Work instructions —
Restate word for word the entries below, starting with the line with "k))).presheaf.stalk x) := by" and continuing through the line with "simpa using this". Include both of those lines and no others.

Data supplied —
/-! ## The witness: `Spec k[ε] → Spec k` has Teissier branches at its closed point -/

/-- Every conjunct of the predicate `TF` of `TeissierResolve` EXCEPT reducedness holds for the
fat point `X' = Spec k[ε]` over `S = Spec k` (`π` the structure map, finite; `X'` irreducible):
at the unique (closed) point the completed local ring is `k[ε]` itself, its unique minimal prime
is `(ε)`, and the branch `k[ε]/(ε) = k = k⟦∅⟧` is Teissier-presented with `d = g = 0` (no
variables, no equations), compatibly with `𝒪̂_{S} = k`. [folklore] -/
theorem specDualNumber_teissierBranches (k : Type u) [Field k] :
    ∃ (S : Scheme.{u}) (g : S ⟶ Spec (.of k)) (π : Spec (.of (DualNumber k)) ⟶ S),
      IsSeparated g ∧ LocallyOfFiniteType g ∧ QuasiCompact g ∧ IsIntegral S ∧
      Scheme.IsRegular S ∧ IrreducibleSpace ↥(Spec (.of (DualNumber k))) ∧ IsFinite π ∧
      ∀ x : ↥(Spec (.of (DualNumber k))), IsClosed ({x} : Set ↥(Spec (.of (DualNumber k)))) →
        ∀ P ∈ minimalPrimes (AdicCompletion
            (maximalIdeal ((Spec (.of (DualNumber k))).presheaf.stalk x))
            ((Spec (.of (DualNumber k))).presheaf.stalk x)),
          ∃ (d : ℕ)
            (φ : AdicCompletion (maximalIdeal (S.presheaf.stalk (π.base x)))
                (S.presheaf.stalk (π.base x)) ≃+* MvPowerSeries (Fin d) k)
            (ι : MvPowerSeries (Fin d) k →+*
              AdicCompletion (maximalIdeal ((Spec (.of (DualNumber k))).presheaf.stalk x))
                ((Spec (.of (DualNumber k))).presheaf.stalk x) ⧸ P),
            TeissierPresentation k d _ ι ∧
              ∀ a : S.presheaf.stalk (π.base x),
                ι (φ (algebraMap _ _ a)) =
                  Ideal.Quotient.mk P (algebraMap _ _ ((π.stalkMap x).hom a)) := by
  classical
  haveI : Module.Finite k (DualNumber k) := inferInstanceAs (Module.Finite k (k × k))
  haveI : IsArtinianRing (DualNumber k) := IsArtinianRing.of_finite k (DualNumber k)
  let f : CommRingCat.of k ⟶ CommRingCat.of (DualNumber k) :=
    CommRingCat.ofHom (algebraMap k (DualNumber k))
  refine ⟨Spec (.of k), 𝟙 _, Spec.map f, inferInstance, inferInstance, inferInstance,
    inferInstance, Scheme.isRegular_Spec _, ?_, ?_, ?_⟩
  · -- one point: the nilradical is the maximal ideal `(ε)`, which is prime
    change IrreducibleSpace (PrimeSpectrum (DualNumber k))
    rw [PrimeSpectrum.irreducibleSpace_iff_isPrime_nilradical]
    have h : nilradical (DualNumber k) = maximalIdeal (DualNumber k) := by
      refine le_antisymm (nilradical_le_prime _) fun x hx => ?_
      rw [DualNumber.maximalIdeal_eq_span_singleton_eps, Ideal.mem_span_singleton'] at hx
      obtain ⟨a, rfl⟩ := hx
      exact mem_nilradical.mpr ⟨2, by
        rw [mul_pow, pow_two DualNumber.eps, DualNumber.eps_mul_eps, mul_zero]⟩
    rw [h]
    infer_instance
  · rw [IsFinite.SpecMap_iff]
    change (algebraMap k (DualNumber k)).Finite
    exact RingHom.finite_algebraMap.mpr inferInstance
  intro x _ P hP
  haveI : P.IsPrime := hP.1.1
  -- the base side: `k → 𝒪_{S,π x}` is bijective, `𝒪_{S, π x} → 𝒪̂` is bijective
  let q : PrimeSpectrum k := (Spec.map f).base x
  let jS : k →+* (Spec (.of k)).presheaf.stalk q :=
    (Spec.stalkIso (.of k) q).inv.hom.comp (algebraMap k (Localization.AtPrime q.asIdeal))
  have hjS : Function.Bijective jS := by
    refine (Spec.stalkIso (.of k) q).commRingCatIsoToRingEquiv.symm.bijective.comp ?_
    exact Field.localization_map_bijective (M := q.asIdeal.primeCompl)
      (fun h => h (Ideal.zero_mem _))
  haveI : IsArtinianRing ((Spec (.of k)).presheaf.stalk q) := hjS.surjective.isArtinianRing
  let eS := AdicCompletion.ofAlgEquiv (maximalIdeal ((Spec (.of k)).presheaf.stalk q))
    (S := (Spec (.of k)).presheaf.stalk q)
  let e3 : k ≃+* MvPowerSeries (Fin 0) k :=
    RingEquiv.ofBijective _ (bijective_C_mvPowerSeries_fin_zero k)
  let φ : AdicCompletion (maximalIdeal ((Spec (.of k)).presheaf.stalk q))
      ((Spec (.of k)).presheaf.stalk q) ≃+* MvPowerSeries (Fin 0) k :=
    eS.symm.toRingEquiv.trans ((RingEquiv.ofBijective jS hjS).symm.trans e3)
  -- the fat point side
  let jX : DualNumber k →+* (Spec (.of (DualNumber k))).presheaf.stalk x :=
    (Spec.stalkIso (.of (DualNumber k)) x).inv.hom.comp
      (algebraMap (DualNumber k) (Localization.AtPrime x.asIdeal))
  have hjX : Function.Surjective jX :=
    (Spec.stalkIso (.of (DualNumber k)) x).commRingCatIsoToRingEquiv.symm.bijective.surjective.comp
      (IsArtinianRing.localization_surjective x.asIdeal.primeCompl _)
  haveI : IsArtinianRing ((Spec (.of (DualNumber k))).presheaf.stalk x) := hjX.isArtinianRing
  have hj : ∀ o : (Spec (.of (DualNumber k))).presheaf.stalk x, ∃ c : k,
      o - (jX.comp (algebraMap k (DualNumber k))) c ∈
        maximalIdeal ((Spec (.of (DualNumber k))).presheaf.stalk x) := by
    intro o
    obtain ⟨d, rfl⟩ := hjX o
    refine ⟨d.fst, ?_⟩
    change jX d - jX (algebraMap k (DualNumber k) d.fst) ∈ _
    rw [← map_sub]
    have hnil : IsNilpotent (d - algebraMap k (DualNumber k) d.fst) := by
      have hd : d - algebraMap k (DualNumber k) d.fst = TrivSqZeroExt.inr d.snd := by
        ext <;> simp [TrivSqZeroExt.algebraMap_eq_inl]
      rw [hd]
      exact TrivSqZeroExt.isNilpotent_inr _
    exact nilradical_le_prime _ (mem_nilradical.mpr (hnil.map jX))
  have hθ := bijective_quotient_adicCompletion_of_isArtinianRing
    (jX.comp (algebraMap k (DualNumber k))) hj P
  let eX := RingEquiv.ofBijective _ hθ
  refine ⟨0, φ, eX.toRingHom.comp e3.symm.toRingHom, ?_, fun a => ?_⟩
  · have := (TeissierPresentation.mvPowerSeries k 0).of_ringEquiv (e3.symm.trans eX)
    simpa using this
  · obtain ⟨c, rfl⟩ := hjS.surjective a
    -- naturality of the stalk map on `jS c`
    have hnat : ((Spec.map f).stalkMap x).hom (jS c) = jX (algebraMap k (DualNumber k) c) :=
      stalkMap_stalkIso_inv_algebraMap f x c
    rw [hnat]
    -- the left-hand side computes to `eX c`
    have h1 : eS.symm (algebraMap _ (AdicCompletion (maximalIdeal ((Spec (.of k)).presheaf.stalk q))
        ((Spec (.of k)).presheaf.stalk q)) (jS c)) = jS c := by
      exact eS.symm_apply_apply (jS c)
    have h2 : (RingEquiv.ofBijective jS hjS).symm (jS c) = c :=
      (RingEquiv.ofBijective jS hjS).symm_apply_apply c
    simp only [RingHom.comp_apply, RingEquiv.toRingHom_eq_coe, RingHom.coe_coe, φ,
      RingEquiv.trans_apply, AlgEquiv.coe_ringEquiv]
    rw [h1, h2, RingEquiv.symm_apply_apply]
    rfl

/-! ## The crux restated, and its irrefutability relative to the summit -/

/-- `TeissierResolve` is, verbatim up to `teissierPresented_iff`, the statement "every
Teissier-presented scheme over an algebraically closed field of characteristic `p` has a
resolution of singularities". [folklore] -/
theorem teissierResolve_iff :
    Theses.TeissierJung.TeissierResolve ↔
      ∀ p : ℕ, p.Prime → ∀ (k : Type) [Field k] [CharP k p] [IsAlgClosed k],
        ∀ X' : Scheme.{0}, TeissierPresented k X' → Scheme.HasResolution X' := by
  unfold Theses.TeissierJung.TeissierResolve
  refine forall_congr' fun p => forall_congr' fun _ => forall_congr' fun k =>
    forall_congr' fun _ => forall_congr' fun _ => forall_congr' fun _ => forall_congr' fun X' => ?_
  rw [teissierPresented_iff]

/-- IRREFUTABILITY RELATIVE TO THE SUMMIT: a Teissier-presented `X'` is integral (hence reduced)
and finite over a separated `k`-scheme of finite type, hence itself reduced, separated and of
finite type over `k`; so the summit statement `ResolutionOfSingularities` implies the crux, and a
refutation of `TeissierResolve` would refute resolution of singularities in characteristic `p`
itself. [folklore] -/
theorem not_resolutionOfSingularities_of_not_teissierResolve
    (h : ¬ Theses.TeissierJung.TeissierResolve) : ¬ _root_.ResolutionOfSingularities := by
  intro hR
  apply h
  rw [teissierResolve_iff]
  intro p hp k _ _ _ X' hX'
  obtain ⟨S, g, π, hsep, hlft, hqc, -, -, hint, hfin, -⟩ := hX'
  haveI := hsep; haveI := hlft; haveI := hqc; haveI := hint; haveI := hfin
  exact (_root_.ResolutionOfSingularities_iff.mp hR p hp) k X' (π ≫ g) inferInstance inferInstance
    inferInstance inferInstance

Solution to this problem —
        maximalIdeal ((Spec (.of (DualNumber k))).presheaf.stalk x) := by
    intro o
    obtain ⟨d, rfl⟩ := hjX o
    refine ⟨d.fst, ?_⟩
    change jX d - jX (algebraMap k (DualNumber k) d.fst) ∈ _
    rw [← map_sub]
    have hnil : IsNilpotent (d - algebraMap k (DualNumber k) d.fst) := by
      have hd : d - algebraMap k (DualNumber k) d.fst = TrivSqZeroExt.inr d.snd := by
        ext <;> simp [TrivSqZeroExt.algebraMap_eq_inl]
      rw [hd]
      exact TrivSqZeroExt.isNilpotent_inr _
    exact nilradical_le_prime _ (mem_nilradical.mpr (hnil.map jX))
  have hθ := bijective_quotient_adicCompletion_of_isArtinianRing
    (jX.comp (algebraMap k (DualNumber k))) hj P
  let eX := RingEquiv.ofBijective _ hθ
  refine ⟨0, φ, eX.toRingHom.comp e3.symm.toRingHom, ?_, fun a => ?_⟩
  · have := (TeissierPresentation.mvPowerSeries k 0).of_ringEquiv (e3.symm.trans eX)
    simpa using this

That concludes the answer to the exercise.